- Materials provided:
------
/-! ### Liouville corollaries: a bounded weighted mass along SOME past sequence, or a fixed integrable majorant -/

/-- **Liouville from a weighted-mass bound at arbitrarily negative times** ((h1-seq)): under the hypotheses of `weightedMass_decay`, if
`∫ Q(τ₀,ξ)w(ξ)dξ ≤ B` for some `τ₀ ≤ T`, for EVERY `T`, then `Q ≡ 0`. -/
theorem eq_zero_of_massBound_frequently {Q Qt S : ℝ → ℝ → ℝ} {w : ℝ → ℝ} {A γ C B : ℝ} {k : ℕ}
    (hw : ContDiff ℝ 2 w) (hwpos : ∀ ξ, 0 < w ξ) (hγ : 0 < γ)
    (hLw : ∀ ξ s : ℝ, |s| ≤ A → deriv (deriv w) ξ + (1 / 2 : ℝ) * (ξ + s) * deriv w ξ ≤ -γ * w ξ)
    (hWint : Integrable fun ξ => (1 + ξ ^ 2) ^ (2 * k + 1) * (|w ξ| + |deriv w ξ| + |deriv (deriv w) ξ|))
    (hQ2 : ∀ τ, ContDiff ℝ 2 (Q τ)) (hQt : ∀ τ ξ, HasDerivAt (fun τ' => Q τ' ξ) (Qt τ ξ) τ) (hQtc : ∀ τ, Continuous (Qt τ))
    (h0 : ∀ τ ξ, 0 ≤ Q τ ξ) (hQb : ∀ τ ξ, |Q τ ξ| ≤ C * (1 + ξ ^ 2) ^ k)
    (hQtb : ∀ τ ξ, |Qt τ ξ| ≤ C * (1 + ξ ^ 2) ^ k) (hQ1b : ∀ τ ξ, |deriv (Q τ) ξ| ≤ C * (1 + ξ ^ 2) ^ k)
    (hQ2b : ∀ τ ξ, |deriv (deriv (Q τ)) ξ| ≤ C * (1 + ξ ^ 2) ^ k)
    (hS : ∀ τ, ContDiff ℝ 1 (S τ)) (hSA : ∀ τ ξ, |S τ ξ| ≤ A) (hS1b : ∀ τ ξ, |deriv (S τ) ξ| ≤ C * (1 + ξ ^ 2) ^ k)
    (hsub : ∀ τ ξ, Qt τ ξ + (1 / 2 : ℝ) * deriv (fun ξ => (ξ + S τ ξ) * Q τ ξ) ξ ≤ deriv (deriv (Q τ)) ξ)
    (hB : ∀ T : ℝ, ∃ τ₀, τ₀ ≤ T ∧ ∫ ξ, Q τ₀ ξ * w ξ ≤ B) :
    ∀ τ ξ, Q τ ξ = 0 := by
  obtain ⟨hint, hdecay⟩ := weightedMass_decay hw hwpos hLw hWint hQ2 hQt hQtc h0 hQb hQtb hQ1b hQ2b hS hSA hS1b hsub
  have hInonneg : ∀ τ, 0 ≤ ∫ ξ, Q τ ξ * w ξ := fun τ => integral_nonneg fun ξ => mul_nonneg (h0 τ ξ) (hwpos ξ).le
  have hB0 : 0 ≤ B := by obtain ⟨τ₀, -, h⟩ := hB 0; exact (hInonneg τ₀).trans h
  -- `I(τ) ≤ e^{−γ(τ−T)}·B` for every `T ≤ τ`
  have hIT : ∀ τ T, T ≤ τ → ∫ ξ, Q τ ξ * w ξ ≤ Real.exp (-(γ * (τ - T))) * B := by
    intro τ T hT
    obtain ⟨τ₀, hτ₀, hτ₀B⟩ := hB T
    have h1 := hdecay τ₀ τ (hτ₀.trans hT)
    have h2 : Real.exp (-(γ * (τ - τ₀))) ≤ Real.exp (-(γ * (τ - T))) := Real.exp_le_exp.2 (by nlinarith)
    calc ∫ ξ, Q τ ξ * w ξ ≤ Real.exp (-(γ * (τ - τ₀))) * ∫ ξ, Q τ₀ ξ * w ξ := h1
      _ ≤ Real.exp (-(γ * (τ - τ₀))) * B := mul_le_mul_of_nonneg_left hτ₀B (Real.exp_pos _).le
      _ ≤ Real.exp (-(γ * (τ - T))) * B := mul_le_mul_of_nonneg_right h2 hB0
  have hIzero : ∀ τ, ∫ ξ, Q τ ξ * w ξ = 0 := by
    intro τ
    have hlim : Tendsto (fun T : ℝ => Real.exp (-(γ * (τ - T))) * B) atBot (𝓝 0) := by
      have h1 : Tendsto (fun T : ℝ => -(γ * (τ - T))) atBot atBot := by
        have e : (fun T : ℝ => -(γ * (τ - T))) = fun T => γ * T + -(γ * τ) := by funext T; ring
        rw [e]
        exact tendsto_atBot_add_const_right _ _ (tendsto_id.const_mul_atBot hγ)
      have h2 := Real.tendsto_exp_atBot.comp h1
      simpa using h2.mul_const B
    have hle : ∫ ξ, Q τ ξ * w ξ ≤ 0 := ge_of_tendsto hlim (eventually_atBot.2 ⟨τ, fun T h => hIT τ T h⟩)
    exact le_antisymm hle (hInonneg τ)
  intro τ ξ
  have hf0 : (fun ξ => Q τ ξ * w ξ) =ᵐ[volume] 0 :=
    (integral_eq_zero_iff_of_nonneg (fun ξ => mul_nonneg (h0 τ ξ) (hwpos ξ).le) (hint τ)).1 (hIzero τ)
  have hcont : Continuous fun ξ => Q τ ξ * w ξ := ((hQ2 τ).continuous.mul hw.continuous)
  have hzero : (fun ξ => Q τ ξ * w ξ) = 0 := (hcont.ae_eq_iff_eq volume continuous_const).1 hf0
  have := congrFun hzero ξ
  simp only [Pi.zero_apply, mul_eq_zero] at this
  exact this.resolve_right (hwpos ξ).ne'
------
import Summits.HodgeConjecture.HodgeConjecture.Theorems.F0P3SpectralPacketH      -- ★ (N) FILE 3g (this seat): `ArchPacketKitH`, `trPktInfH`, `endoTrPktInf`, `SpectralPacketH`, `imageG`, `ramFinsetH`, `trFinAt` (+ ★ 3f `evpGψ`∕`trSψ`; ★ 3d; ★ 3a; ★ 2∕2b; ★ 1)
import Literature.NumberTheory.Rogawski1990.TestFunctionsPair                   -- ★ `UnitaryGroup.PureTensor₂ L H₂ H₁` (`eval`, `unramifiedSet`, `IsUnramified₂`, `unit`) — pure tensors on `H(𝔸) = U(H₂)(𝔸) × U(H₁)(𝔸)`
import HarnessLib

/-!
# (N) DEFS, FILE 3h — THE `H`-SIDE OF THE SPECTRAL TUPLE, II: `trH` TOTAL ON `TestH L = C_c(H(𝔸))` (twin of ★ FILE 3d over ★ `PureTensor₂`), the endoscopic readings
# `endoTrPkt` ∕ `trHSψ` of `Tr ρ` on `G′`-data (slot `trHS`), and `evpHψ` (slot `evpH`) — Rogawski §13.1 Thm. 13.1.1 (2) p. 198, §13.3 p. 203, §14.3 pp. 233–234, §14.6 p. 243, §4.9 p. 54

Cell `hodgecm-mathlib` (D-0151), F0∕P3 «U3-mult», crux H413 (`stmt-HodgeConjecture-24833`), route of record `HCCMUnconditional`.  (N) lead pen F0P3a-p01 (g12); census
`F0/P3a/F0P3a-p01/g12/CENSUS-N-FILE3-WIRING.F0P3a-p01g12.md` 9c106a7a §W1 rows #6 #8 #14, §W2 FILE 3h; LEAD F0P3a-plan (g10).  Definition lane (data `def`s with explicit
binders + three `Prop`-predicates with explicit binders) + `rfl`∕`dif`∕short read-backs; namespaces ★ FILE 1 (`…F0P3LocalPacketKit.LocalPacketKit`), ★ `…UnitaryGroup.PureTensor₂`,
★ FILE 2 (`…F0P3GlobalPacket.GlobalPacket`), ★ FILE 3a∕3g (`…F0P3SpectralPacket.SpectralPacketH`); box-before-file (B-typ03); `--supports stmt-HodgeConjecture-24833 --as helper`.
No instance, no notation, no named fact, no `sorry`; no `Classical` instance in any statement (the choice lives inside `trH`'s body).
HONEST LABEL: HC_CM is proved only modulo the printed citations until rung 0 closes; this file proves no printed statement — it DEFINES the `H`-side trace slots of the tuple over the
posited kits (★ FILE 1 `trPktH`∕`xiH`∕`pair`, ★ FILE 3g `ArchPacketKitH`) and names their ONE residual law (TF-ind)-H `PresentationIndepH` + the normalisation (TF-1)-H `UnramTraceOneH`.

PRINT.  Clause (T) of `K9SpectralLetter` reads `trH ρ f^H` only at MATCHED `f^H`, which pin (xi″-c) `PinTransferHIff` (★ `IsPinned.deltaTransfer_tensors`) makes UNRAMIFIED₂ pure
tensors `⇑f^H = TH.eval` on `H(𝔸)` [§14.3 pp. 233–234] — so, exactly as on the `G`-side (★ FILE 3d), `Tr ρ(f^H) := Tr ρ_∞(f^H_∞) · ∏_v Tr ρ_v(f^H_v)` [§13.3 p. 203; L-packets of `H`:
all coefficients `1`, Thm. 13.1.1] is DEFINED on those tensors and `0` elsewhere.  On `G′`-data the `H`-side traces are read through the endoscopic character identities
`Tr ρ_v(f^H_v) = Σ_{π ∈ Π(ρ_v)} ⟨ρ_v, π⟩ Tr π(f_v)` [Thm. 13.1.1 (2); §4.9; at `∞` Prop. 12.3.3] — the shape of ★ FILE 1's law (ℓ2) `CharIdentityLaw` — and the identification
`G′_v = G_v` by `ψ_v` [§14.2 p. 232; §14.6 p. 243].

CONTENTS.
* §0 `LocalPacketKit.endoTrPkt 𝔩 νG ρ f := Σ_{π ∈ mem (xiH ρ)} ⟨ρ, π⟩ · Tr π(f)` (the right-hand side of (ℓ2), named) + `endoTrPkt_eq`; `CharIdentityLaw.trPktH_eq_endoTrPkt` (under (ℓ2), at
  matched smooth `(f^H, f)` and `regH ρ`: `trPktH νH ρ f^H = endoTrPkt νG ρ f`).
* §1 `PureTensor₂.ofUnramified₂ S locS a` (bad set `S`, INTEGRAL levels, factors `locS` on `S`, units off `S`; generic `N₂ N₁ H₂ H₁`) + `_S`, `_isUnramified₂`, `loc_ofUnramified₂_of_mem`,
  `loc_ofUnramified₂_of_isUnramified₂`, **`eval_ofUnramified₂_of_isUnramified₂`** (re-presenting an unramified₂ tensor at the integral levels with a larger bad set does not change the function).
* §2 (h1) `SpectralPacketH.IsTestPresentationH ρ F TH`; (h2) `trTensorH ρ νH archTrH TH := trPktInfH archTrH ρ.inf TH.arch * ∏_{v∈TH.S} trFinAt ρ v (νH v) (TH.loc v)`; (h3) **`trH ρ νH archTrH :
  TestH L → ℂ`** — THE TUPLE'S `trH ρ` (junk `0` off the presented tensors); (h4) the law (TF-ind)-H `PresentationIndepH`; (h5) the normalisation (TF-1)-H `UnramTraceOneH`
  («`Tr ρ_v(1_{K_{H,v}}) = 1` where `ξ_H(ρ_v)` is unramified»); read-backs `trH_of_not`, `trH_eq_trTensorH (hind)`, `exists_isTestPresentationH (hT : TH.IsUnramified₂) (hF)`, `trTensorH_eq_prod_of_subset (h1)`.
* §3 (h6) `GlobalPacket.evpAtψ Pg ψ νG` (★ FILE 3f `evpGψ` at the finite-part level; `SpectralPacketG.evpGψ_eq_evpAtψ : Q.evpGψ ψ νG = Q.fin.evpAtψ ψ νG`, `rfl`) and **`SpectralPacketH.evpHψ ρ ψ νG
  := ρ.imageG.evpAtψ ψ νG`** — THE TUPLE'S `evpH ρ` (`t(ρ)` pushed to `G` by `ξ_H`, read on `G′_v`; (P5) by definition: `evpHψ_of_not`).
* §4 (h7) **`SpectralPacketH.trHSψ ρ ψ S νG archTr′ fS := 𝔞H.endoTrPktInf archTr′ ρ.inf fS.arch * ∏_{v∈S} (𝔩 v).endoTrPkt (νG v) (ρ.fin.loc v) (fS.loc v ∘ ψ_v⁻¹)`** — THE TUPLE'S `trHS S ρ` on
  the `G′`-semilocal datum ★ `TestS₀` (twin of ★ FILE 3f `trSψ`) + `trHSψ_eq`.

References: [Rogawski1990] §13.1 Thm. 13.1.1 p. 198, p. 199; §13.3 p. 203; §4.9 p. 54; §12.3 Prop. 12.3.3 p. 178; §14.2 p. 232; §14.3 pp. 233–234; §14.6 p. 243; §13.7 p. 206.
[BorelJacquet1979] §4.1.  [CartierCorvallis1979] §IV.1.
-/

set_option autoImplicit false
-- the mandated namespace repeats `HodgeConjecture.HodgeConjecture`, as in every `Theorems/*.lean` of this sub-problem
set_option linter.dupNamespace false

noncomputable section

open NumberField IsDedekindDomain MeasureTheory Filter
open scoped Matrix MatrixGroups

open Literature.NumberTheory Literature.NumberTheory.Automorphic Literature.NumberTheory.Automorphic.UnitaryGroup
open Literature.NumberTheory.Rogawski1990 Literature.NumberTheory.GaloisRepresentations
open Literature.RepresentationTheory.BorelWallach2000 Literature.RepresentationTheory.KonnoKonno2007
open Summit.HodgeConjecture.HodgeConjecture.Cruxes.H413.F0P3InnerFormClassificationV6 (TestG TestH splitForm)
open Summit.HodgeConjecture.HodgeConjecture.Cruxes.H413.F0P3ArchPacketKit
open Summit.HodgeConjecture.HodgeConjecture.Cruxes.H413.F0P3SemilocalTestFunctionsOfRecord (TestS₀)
------
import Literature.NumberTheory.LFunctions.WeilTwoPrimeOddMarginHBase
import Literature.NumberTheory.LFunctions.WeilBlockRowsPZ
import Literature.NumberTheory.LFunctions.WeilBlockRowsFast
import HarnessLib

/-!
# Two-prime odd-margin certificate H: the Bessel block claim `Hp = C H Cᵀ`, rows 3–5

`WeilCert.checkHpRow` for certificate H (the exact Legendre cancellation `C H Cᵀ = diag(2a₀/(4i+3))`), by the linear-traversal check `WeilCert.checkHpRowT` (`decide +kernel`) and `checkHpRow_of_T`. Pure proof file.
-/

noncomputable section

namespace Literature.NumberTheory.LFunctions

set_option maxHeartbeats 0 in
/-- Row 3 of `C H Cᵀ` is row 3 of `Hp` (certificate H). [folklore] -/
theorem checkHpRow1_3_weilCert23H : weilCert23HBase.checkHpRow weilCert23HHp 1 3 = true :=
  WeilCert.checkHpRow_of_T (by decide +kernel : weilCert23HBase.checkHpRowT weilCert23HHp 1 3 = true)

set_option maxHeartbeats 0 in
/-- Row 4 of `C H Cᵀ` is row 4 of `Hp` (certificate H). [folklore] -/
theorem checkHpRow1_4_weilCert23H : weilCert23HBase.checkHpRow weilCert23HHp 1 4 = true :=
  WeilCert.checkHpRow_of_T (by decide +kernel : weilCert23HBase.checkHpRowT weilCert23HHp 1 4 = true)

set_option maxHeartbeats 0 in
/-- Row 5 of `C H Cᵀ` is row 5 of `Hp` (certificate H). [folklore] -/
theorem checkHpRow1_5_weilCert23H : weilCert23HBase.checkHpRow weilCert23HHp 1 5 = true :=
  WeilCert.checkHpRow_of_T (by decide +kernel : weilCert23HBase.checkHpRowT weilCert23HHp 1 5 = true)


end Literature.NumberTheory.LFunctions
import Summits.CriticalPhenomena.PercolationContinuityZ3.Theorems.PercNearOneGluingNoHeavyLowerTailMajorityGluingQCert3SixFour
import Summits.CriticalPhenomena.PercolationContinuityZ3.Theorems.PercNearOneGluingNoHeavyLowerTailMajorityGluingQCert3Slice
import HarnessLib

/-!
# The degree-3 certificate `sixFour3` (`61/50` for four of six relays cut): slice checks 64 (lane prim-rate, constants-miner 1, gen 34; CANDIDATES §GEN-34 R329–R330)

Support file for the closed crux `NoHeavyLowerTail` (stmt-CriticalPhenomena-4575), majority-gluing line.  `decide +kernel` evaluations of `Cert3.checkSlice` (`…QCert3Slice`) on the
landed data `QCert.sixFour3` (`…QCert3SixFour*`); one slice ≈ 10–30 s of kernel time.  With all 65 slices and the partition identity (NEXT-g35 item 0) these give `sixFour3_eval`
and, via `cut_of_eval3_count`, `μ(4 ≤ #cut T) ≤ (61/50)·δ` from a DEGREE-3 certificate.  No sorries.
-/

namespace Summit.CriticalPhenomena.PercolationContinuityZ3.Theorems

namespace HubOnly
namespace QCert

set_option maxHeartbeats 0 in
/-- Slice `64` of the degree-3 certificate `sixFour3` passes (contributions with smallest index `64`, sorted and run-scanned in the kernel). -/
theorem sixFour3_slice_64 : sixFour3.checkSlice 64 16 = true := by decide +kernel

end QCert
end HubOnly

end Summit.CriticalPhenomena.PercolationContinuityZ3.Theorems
------
- Exercise aim: Copy out the lines above exactly, beginning at the one that contains "integrable majorant -/" and ending at the one that contains "(hw : ContDiff".

- Written reply:
/-! ### Liouville corollaries: a bounded weighted mass along SOME past sequence, or a fixed integrable majorant -/

/-- **Liouville from a weighted-mass bound at arbitrarily negative times** ((h1-seq)): under the hypotheses of `weightedMass_decay`, if
`∫ Q(τ₀,ξ)w(ξ)dξ ≤ B` for some `τ₀ ≤ T`, for EVERY `T`, then `Q ≡ 0`. -/
theorem eq_zero_of_massBound_frequently {Q Qt S : ℝ → ℝ → ℝ} {w : ℝ → ℝ} {A γ C B : ℝ} {k : ℕ}
    (hw : ContDiff ℝ 2 w) (hwpos : ∀ ξ, 0 < w ξ) (hγ : 0 < γ)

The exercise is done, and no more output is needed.